Black if you only have one watch. If you have multiple, the blue is better.

How many touchdowns in one game was it? lol


----------



## Viper41086

Blue gets me every time. 

Sent from my SM-G935P using Tapatalk


----------



## kcdano

I love my blue.


----------



## EekTheCat

I'd get the blue - personally I have a enuogh black dials already so another one might not get enough wrist time to justify a purchase.


----------



## ronsetoe

I had both colors in 39mm arrive today. They are birthday presents for my nephews that are turning 16 this weekend. This watch really punches above the purchase price IMO. The movement is very smooth and both watches look very nice in person. I am not impressed with the bracelet and I am glad I also purchased them the rubber strap to go along with the bracelets. All in all a very nice watch for the money and I am hoping they get a few decent years out of them and hopefully into their college years. 
The 39 seems perfect for a bony teenager whether on a strap or bracelet.
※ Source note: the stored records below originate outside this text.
import Mathlib.Data.Rat.Defs
import Mathlib.Data.Nat.Factorial.Basic
import Mathlib.Algebra.Order.Field.Basic
import Mathlib.Tactic.NormNum
import HarnessLib

/-!
# The fw16 block RULE of rbsdp SPEC §1–§2 as computable rational tables ('generator C', in Lean)

Cell `turb-bounds` (pub-turb), shear lane, pub-turb-shear gen 6 (2026-08-22); v2 lane (lead decision 92 (5)). Source of record:
HOME/code/rbsdp/SPEC.md §1.1–1.2, §2.2–2.8 = Fantuzzi–Wynn, PRE 93 (2016) 043308 (FW16) §4, App. A–C with the cell's rational relaxations.
The shear certificates' LMI blocks are `Cn = den·Q_m(φ̂,T)`, `Q_m = Q0_m + Σ_p φ̂_p·Qφ_m⁽ᵖ⁾ + T·QT_m` (SPEC 2.8); the landed EVALUATOR files
(`Certs/<Row>/EvalPieces*`, `EvalBlock*`, tooling `PieceAssembly`) kernel-check that identity with the PIECES `Q0_m, Qφ_m⁽ᵖ⁾, QT_m` given as
LITERAL sparse data (generator A's dump, A/B-agreed with the referee's generator B). This file DEFINES the pieces from the SPEC text as
computable functions of `(N, P, m, Γx, π_lo, π_hi)`, so that a per-row instance file can check IN THE KERNEL that the literal pieces ARE the
rule's values (`decide`): a third, independent transcription of SPEC §2 whose agreement with generators A/B is kernel-evaluated.
Contents (all `List`-tabulated over `ℚ`; matrices as lists of dense rows):
* §1: `norm2 n = 2/(2n+1)`, `triple l m n = ∫ L_l L_m L_n` (Adams–Neumann closed form), `intEntry`/`intRow` (integration map, SPEC 1.2);
* §2.3: `d1Rows N P` (`D1 = integrate_rows(L2, N+P+3)`, `L2 = N+P+4`), `d0cRows N P` (`D0c = integrate_rows(N+P+3, N+P+2) ∘ D1`);
* §2.4: `q1Tab N P A C`; §2.5: `kTab N P p` (index set `S`), `eTab N P p = D0cᵀ K⁽ᵖ⁾ D1`;
* §2.6–2.7: `h1Diag`, `g0Tab`, `h0Tab`, `delta`, `rTab N P D = D·[(δ/2)H0 + H1/(2δ)]`;
* §2.8: the boundary projection `c = A ω` (`c_0 = c_1/3`) applied blockwise: `q0Piece N P A C`, `qphiPiece N P D p`, `qtPiece N P D` — the three
  piece families of `rbsdp-blocks/0`, as dense `dim × dim` row lists, `dim = 2(N+P+3)`;
* `Am`, `Cm`, `Dm` (SPEC 2.2) for convenience (= `ShearTailRule.Am/Dm`, `ShearCutoff`).
Nothing analytic is proved here (that `c†Q1c` etc. ARE the Legendre–Galerkin integrals of FW16 (4.13)–(4.15) is the bridge step of the v2 chain);
this file pins the FORMULAS. Kernel tests at the bottom (small `N`, `P`). pub-turb-shear gen 6; python twin work/specpieces/proto.py reproduces
generator A's R2-50 dump exactly (both modes, all 7 pieces).
HONEST FRAMING: rigorous bounds for the stated PDE and boundary conditions; no claim about physical turbulence beyond the bound.
-/

set_option linter.style.longLine false

namespace Summit.NavierStokesRegularity.TurbBounds.ShearSpecPieces

/-! ### §1 Legendre toolbox -/

/-- `‖L_n‖² = 2/(2n+1)` on `[-1,1]`. -/
def norm2 (n : ℕ) : ℚ := 2 / (2 * (n : ℚ) + 1)

/-- SPEC 1.1: `Λ(l,m,n) = ∫_{-1}^{1} L_l L_m L_n` — `0` unless `l+m+n = 2s` is even and the triangle inequalities hold, else
`2·(2s−2l)!(2s−2m)!(2s−2n)!/(2s+1)! · [s!/((s−l)!(s−m)!(s−n)!)]²`. -/
def triple (l m n : ℕ) : ℚ :=
  if (l + m + n) % 2 = 1 then 0
  else if m + n < l ∨ l + n < m ∨ l + m < n then 0
  else
    let s := (l + m + n) / 2
    2 * ((Nat.factorial (2 * s - 2 * l) * Nat.factorial (2 * s - 2 * m) * Nat.factorial (2 * s - 2 * n) : ℕ) : ℚ)
        / (Nat.factorial (2 * s + 1) : ℚ)
      * ((Nat.factorial s : ℚ) / ((Nat.factorial (s - l) * Nat.factorial (s - m) * Nat.factorial (s - n) : ℕ) : ℚ)) ^ 2

/-- SPEC 1.2 (FW16 App. A): row `n` of the integration map `a ↦ b` (`W = ∫_{-1} W'`, `W(−1) = 0`), dense entry at column `j`:
`b_0 = a_0 − a_1/3`, `b_n = a_{n−1}/(2n−1) − a_{n+1}/(2n+3)` (`n ≥ 1`). -/
def intEntry (n j : ℕ) : ℚ :=
  if n = 0 then (if j = 0 then 1 else if j = 1 then -1 / 3 else 0)
  else if j + 1 = n then 1 / (2 * (n : ℚ) - 1) else if j = n + 1 then -1 / (2 * (n : ℚ) + 3) else 0

/-- Row `n` of the integration map as a dense list over columns `0 … L−1`. -/
def intRow (L n : ℕ) : List ℚ := (List.range L).map (intEntry n)

/-! ### list algebra helpers -/

/-- The zero vector of length `L`. -/
def zeroVec (L : ℕ) : List ℚ := List.replicate L 0

/-- The zero `r × c` matrix (row lists). -/
def zeroMat (r c : ℕ) : List (List ℚ) := List.replicate r (zeroVec c)

/-- `a • x + y` (entrywise on lists of equal length; zero entries of `x` are skipped — the tables are sparse). -/
def axpy (a : ℚ) (x y : List ℚ) : List ℚ := List.zipWith (fun u v => if u = 0 then v else a * u + v) x y

/-- `G + w • x xᵀ` (rows with `x_i = 0` untouched). -/
def gramAdd (w : ℚ) (x : List ℚ) (G : List (List ℚ)) : List (List ℚ) :=
  List.zipWith (fun xi Gi => if xi = 0 then Gi else axpy (w * xi) x Gi) x G

/-- `G + x yᵀ` (rows with `x_i = 0` untouched). -/
def outerAdd (x y : List ℚ) (G : List (List ℚ)) : List (List ℚ) :=
  List.zipWith (fun xi Gi => if xi = 0 then Gi else axpy xi y Gi) x G

/-- `G + H` (entrywise). -/
def matAdd (G H : List (List ℚ)) : List (List ℚ) := List.zipWith (fun g h => List.zipWith (· + ·) g h) G H

/-- `a • G`. -/
def matScale (a : ℚ) (G : List (List ℚ)) : List (List ℚ) := G.map (fun g => g.map (a * ·))

/-- Entry `(r, s)` of a row-list matrix (`0` outside). -/
def get2 (M : List (List ℚ)) (r s : ℕ) : ℚ := (M.getD r []).getD s 0

/-! ### §2.2 wavenumber constants -/

/-- `A_m = 4Γx²/(π_hi² m²)`. -/
def Am (Gx piHi : ℚ) (m : ℕ) : ℚ := 4 * Gx ^ 2 / (piHi ^ 2 * (m : ℚ) ^ 2)
/-- `C_m = 4π_lo² m²/Γx²`. -/
def Cm (Gx piLo : ℚ) (m : ℕ) : ℚ := 4 * piLo ^ 2 * (m : ℚ) ^ 2 / Gx ^ 2
/-- `D_m = 4Γx/(π_lo m)`. -/
def Dm (Gx piLo : ℚ) (m : ℕ) : ℚ := 4 * Gx / (piLo * (m : ℚ))

/-! ### §2.3 truncation maps -/

/-- `D1 = integrate_rows(L2, N+P+3)`: the `N+P+3` dense rows (length `L2 = N+P+4`) taking `c = (ŵ″_0 … ŵ″_{L2−1})` to `a = (ŵ′_0 … ŵ′_{N+P+2})`. -/
def d1Rows (N P : ℕ) : List (List ℚ) := (List.range (N + P + 3)).map (intRow (N + P + 4))

/-- Row `n` of `D0c = integrate_rows(N+P+3, N+P+2) ∘ D1` (taking `c` to `b = (ŵ_0 … ŵ_{N+P+1})`): `Σ_i intEntry n i • D1[i]` (over the `i` with
`intEntry n i ≠ 0`, i.e. `i = n ± 1`, resp. `i ∈ {0, 1}` for `n = 0`). -/
def d0cRow (N P n : ℕ) : List ℚ :=
  (((List.range (N + P + 3)).zip (d1Rows N P)).filter fun ir => intEntry n ir.1 ≠ 0).foldl
    (fun acc ir => axpy (intEntry n ir.1) ir.2 acc) (zeroVec (N + P + 4))

/-- `D0c`: its `N+P+2` dense rows. -/
def d0cRows (N P : ℕ) : List (List ℚ) := (List.range (N + P + 2)).map (d0cRow N P)

/-! ### §2.4 the constant piece `Q1` -/

/-- SPEC 2.4 / FW16 (B3): `Q1 = A·diag(2/(2n+1)) + 8 Σ_{n ≤ N+1} (2/(2n+1)) D1[n]ᵀD1[n] + C Σ_{n ≤ N} (2/(2n+1)) D0c[n]ᵀD0c[n]` (`L2 × L2`). -/
def q1Tab (N P : ℕ) (A C : ℚ) : List (List ℚ) :=
  let L2 := N + P + 4
  let diag := (List.range L2).map (fun j => (List.range L2).map (fun k => if j = k then A * norm2 j else 0))
  let g8 := ((List.range (N + 2)).zip ((d1Rows N P).take (N + 2))).foldl (fun G nr => gramAdd (8 * norm2 nr.1) nr.2 G) diag
  ((List.range (N + 1)).zip ((d0cRows N P).take (N + 1))).foldl (fun G nr => gramAdd (C * norm2 nr.1) nr.2 G) g8

/-! ### §2.5 the cross term `E⁽ᵖ⁾` -/

/-- SPEC 2.5 / FW16 (B5): `K⁽ᵖ⁾[n][m'] = Λ(m',n,p)` on the index set `S = {(m' ≤ N+1 ∧ n ≤ N+P+1) ∨ (N+2 ≤ m' ≤ N+P ∧ n ≤ N)}`, else `0`
(`n < N+P+2` rows, `m' < N+P+3` columns). -/
def kTab (N P p : ℕ) : List (List ℚ) :=
  (List.range (N + P + 2)).map fun n => (List.range (N + P + 3)).map fun m' =>
    if (m' ≤ N + 1 ∧ n ≤ N + P + 1) ∨ (N + 2 ≤ m' ∧ m' ≤ N + P ∧ n ≤ N) then triple m' n p else 0

/-- SPEC 2.5: `E⁽ᵖ⁾ = D0cᵀ K⁽ᵖ⁾ D1` (`L2 × L2`, not symmetric): first `K D1` row by row, then `Σ_n D0c[n] ⊗ (K D1)[n]`. -/
def eTab (N P p : ℕ) : List (List ℚ) :=
  let L2 := N + P + 4
  let d1 := d1Rows N P
  let kd1 := (kTab N P p).map fun krow => ((krow.zip d1).filter fun cv => cv.1 ≠ 0).foldl (fun acc cv => axpy cv.1 cv.2 acc) (zeroVec L2)
  ((d0cRows N P).zip kd1).foldl (fun G xr => outerAdd xr.1 xr.2 G) (zeroMat L2 L2)

/-! ### §2.6–2.7 tail matrices -/

/-- SPEC 2.6 / FW16 (C2)–(C4): the diagonal of `H1`: `4/((2j+1)²(2j+3))` for `N+1 ≤ j ≤ N+P+3`, plus `4/((2j−1)(2j+1)²)` for `N+3 ≤ j ≤ N+P+3`. -/
def h1Diag (N P : ℕ) : List ℚ :=
  (List.range (N + P + 4)).map fun j =>
    (if N + 1 ≤ j ∧ j ≤ N + P + 3 then 4 / ((2 * (j : ℚ) + 1) ^ 2 * (2 * (j : ℚ) + 3)) else 0)
      + (if N + 3 ≤ j ∧ j ≤ N + P + 3 then 4 / ((2 * (j : ℚ) - 1) * (2 * (j : ℚ) + 1) ^ 2) else 0)

/-- `diag v` as a row-list matrix. -/
def diagMat (v : List ℚ) : List (List ℚ) :=
  (List.range v.length).map fun j => (List.range v.length).map fun k => if j = k then v.getD j 0 else 0

/-- SPEC 2.6 (ours): `G0 = 4/((2N+1)²(2N+3))·D1[N]ᵀD1[N] + 4/((2N+3)²(2N+5))·D1[N+1]ᵀD1[N+1]`. -/
def g0Tab (N P : ℕ) : List (List ℚ) :=
  let L2 := N + P + 4
  let d1 := d1Rows N P
  gramAdd (4 / ((2 * (N : ℚ) + 3) ^ 2 * (2 * (N : ℚ) + 5))) (d1.getD (N + 1) [])
    (gramAdd (4 / ((2 * (N : ℚ) + 1) ^ 2 * (2 * (N : ℚ) + 3))) (d1.getD N []) (zeroMat L2 L2))

/-- SPEC 2.6 (ours): `μ = 4/((2N+3)(2N+7))`. -/
def mu (N : ℕ) : ℚ := 4 / ((2 * (N : ℚ) + 3) * (2 * (N : ℚ) + 7))

/-- SPEC 2.6 (ours): `H0 = G0 + μ·H1`. -/
def h0Tab (N P : ℕ) : List (List ℚ) := matAdd (g0Tab N P) (matScale (mu N) (diagMat (h1Diag N P)))

/-- SPEC 2.7: `δ = (2N+5)/2`. -/
def delta (N : ℕ) : ℚ := (2 * (N : ℚ) + 5) / 2

/-- SPEC 2.7: `R = D·[(δ/2)·H0 + H1/(2δ)]` (`L2 × L2`, PSD). -/
def rTab (N P : ℕ) (D : ℚ) : List (List ℚ) :=
  matScale D (matAdd (matScale (delta N / 2) (h0Tab N P)) (matScale (1 / (2 * delta N)) (diagMat (h1Diag N P))))

/-! ### §2.8 boundary projection and the three piece families -/

/-- Column `i` of `blkdiag(A, A)` (`A : L2 × (L2−1)`, `c = Aω`: `c_0 = ω_0/3`, `c_i = ω_{i−1}`): the list of `(row of M, coefficient)`. -/
def projCol (L2 i : ℕ) : List (ℕ × ℚ) :=
  let n := L2 - 1
  let blk := i / n
  let r := i % n
  let off := blk * L2
  if r = 0 then [(off + 1, 1), (off, 1 / 3)] else [(off + r + 1, 1)]

/-- `(blkdiag(A,A)ᵀ M blkdiag(A,A))[i][j]` for a `2L2 × 2L2` matrix given by its entry function `Mf`. -/
def projEntry (Mf : ℕ → ℕ → ℚ) (L2 i j : ℕ) : ℚ :=
  ((projCol L2 i).map fun rc => ((projCol L2 j).map fun sd => rc.2 * sd.2 * Mf rc.1 sd.1).sum).sum

/-- The projected `dim × dim` table (`dim = 2(L2−1)`) of a `2L2 × 2L2` entry function. -/
def projTab (Mf : ℕ → ℕ → ℚ) (L2 : ℕ) : List (List ℚ) :=
  (List.range (2 * (L2 - 1))).map fun i => (List.range (2 * (L2 - 1))).map fun j => projEntry Mf L2 i j

/-- `[[S, 0], [0, S]]` as an entry function, from the `L2 × L2` table `S`. -/
def twoDiag (L2 : ℕ) (S : List (List ℚ)) (r s : ℕ) : ℚ :=
  if r < L2 ∧ s < L2 then get2 S r s else if L2 ≤ r ∧ L2 ≤ s then get2 S (r - L2) (s - L2) else 0

/-- `[[0, U], [Uᵀ, 0]]` with `U = (D/2)(Eᵀ − E)` as an entry function, from the `L2 × L2` table `E`. -/
def twoOff (L2 : ℕ) (D : ℚ) (E : List (List ℚ)) (r s : ℕ) : ℚ :=
  if r < L2 ∧ L2 ≤ s then D / 2 * (get2 E (s - L2) r - get2 E r (s - L2))
  else if L2 ≤ r ∧ s < L2 then D / 2 * (get2 E (r - L2) s - get2 E s (r - L2)) else 0

/-- **SPEC 2.8, piece `Q0_m`** `= blkdiag(A,A)ᵀ [[Q1,0],[0,Q1]] blkdiag(A,A)` from the table `Q1` (so a caller evaluates `q1Tab` once). -/
def q0PieceOf (N P : ℕ) (Q1 : List (List ℚ)) : List (List ℚ) := projTab (twoDiag (N + P + 4) Q1) (N + P + 4)

/-- **SPEC 2.8, piece `Qφ_m⁽ᵖ⁾`** `= blkdiag(A,A)ᵀ [[0,U],[Uᵀ,0]] blkdiag(A,A)`, `U = (D_m/2)(E⁽ᵖ⁾ᵀ − E⁽ᵖ⁾)`, from the table `E⁽ᵖ⁾`. -/
def qphiPieceOf (N P : ℕ) (D : ℚ) (E : List (List ℚ)) : List (List ℚ) := projTab (twoOff (N + P + 4) D E) (N + P + 4)

/-- **SPEC 2.8, piece `QT_m`** `= blkdiag(A,A)ᵀ [[−R,0],[0,−R]] blkdiag(A,A)` from the table `R`. -/
def qtPieceOf (N P : ℕ) (R : List (List ℚ)) : List (List ℚ) := projTab (twoDiag (N + P + 4) (matScale (-1) R)) (N + P + 4)

/-- `Q0_m` of SPEC 2.8 at `(N, P)` with wavenumber constants `A = A_m`, `C = C_m`. -/
def q0Piece (N P : ℕ) (A C : ℚ) : List (List ℚ) := q0PieceOf N P (q1Tab N P A C)

/-- `Qφ_m⁽ᵖ⁾` of SPEC 2.8 at `(N, P)` with `D = D_m`. -/
def qphiPiece (N P : ℕ) (D : ℚ) (p : ℕ) : List (List ℚ) := qphiPieceOf N P D (eTab N P p)

/-- `QT_m` of SPEC 2.8 at `(N, P)` with `D = D_m`. -/
def qtPiece (N P : ℕ) (D : ℚ) : List (List ℚ) := qtPieceOf N P (rTab N P D)

/-! ### kernel tests (small sizes) -/

/-- `Λ(1,1,2) = 4/15`, `Λ(2,2,2) = 4/35`, `Λ(0,0,0) = 2`, parity/triangle zeros. -/
example : triple 1 1 2 = 4 / 15 ∧ triple 2 2 2 = 4 / 35 ∧ triple 0 0 0 = 2 ∧ triple 1 1 1 = 0 ∧ triple 0 1 3 = 0 := by decide +kernel

/-- `D0c` row 0 at `(N, P) = (1, 0)` (`L2 = 5`): `b_0 = a_0 − a_1/3 = (c_0 − c_1/3) − (c_0 − c_2/5)/3 = (2/3)c_0 − c_1/3 + c_2/15`. -/
example : d0cRow 1 0 0 = [2 / 3, -1 / 3, 1 / 15, 0, 0] := by decide +kernel

/-- `Q1` at `(N, P) = (1, 0)`, `A = 7`, `C = 11`: entry `(0,0)` is `7·2 + 8·(2·1² + (2/3)·1²) + 11·(2·(2/3)² + (2/3)·1²) = 472/9`; symmetry `(1,3)`. -/
example : get2 (q1Tab 1 0 7 11) 0 0 = 472 / 9 ∧ get2 (q1Tab 1 0 7 11) 1 3 = -124 / 525
    ∧ get2 (q1Tab 1 0 7 11) 3 1 = -124 / 525 := by decide +kernel

end Summit.NavierStokesRegularity.TurbBounds.ShearSpecPieces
BTW the blue dial is really nice and I don't think you can go wrong with either color. good luck


----------



## lowlight79

I like the black....I'm after one of these at present, but having a bit of a tough time finding one. I have checked in with some local ADs. Anyone having the same trouble?


----------



## gball

I have the blue because I preferred it, so my vote goes there. It's a funny watch in a way - when it is sitting in my watch box with my others it seems pretty pedestrian-looking to be honest, but when I pull it out and put it on it absolutely transforms and really looks amazing. I've grown to love this watch as much as some of my much more expensive pieces, and it keeps incredibly accurate time.


----------



## ronsetoe

lowlight79 said:


> I like the black....I'm after one of these at present, but having a bit of a tough time finding one. I have checked in with some local ADs. Anyone having the same trouble?


What size are you looking for?


----------



## lowlight79

ronsetoe said:


> What size are you looking for?


44mm


----------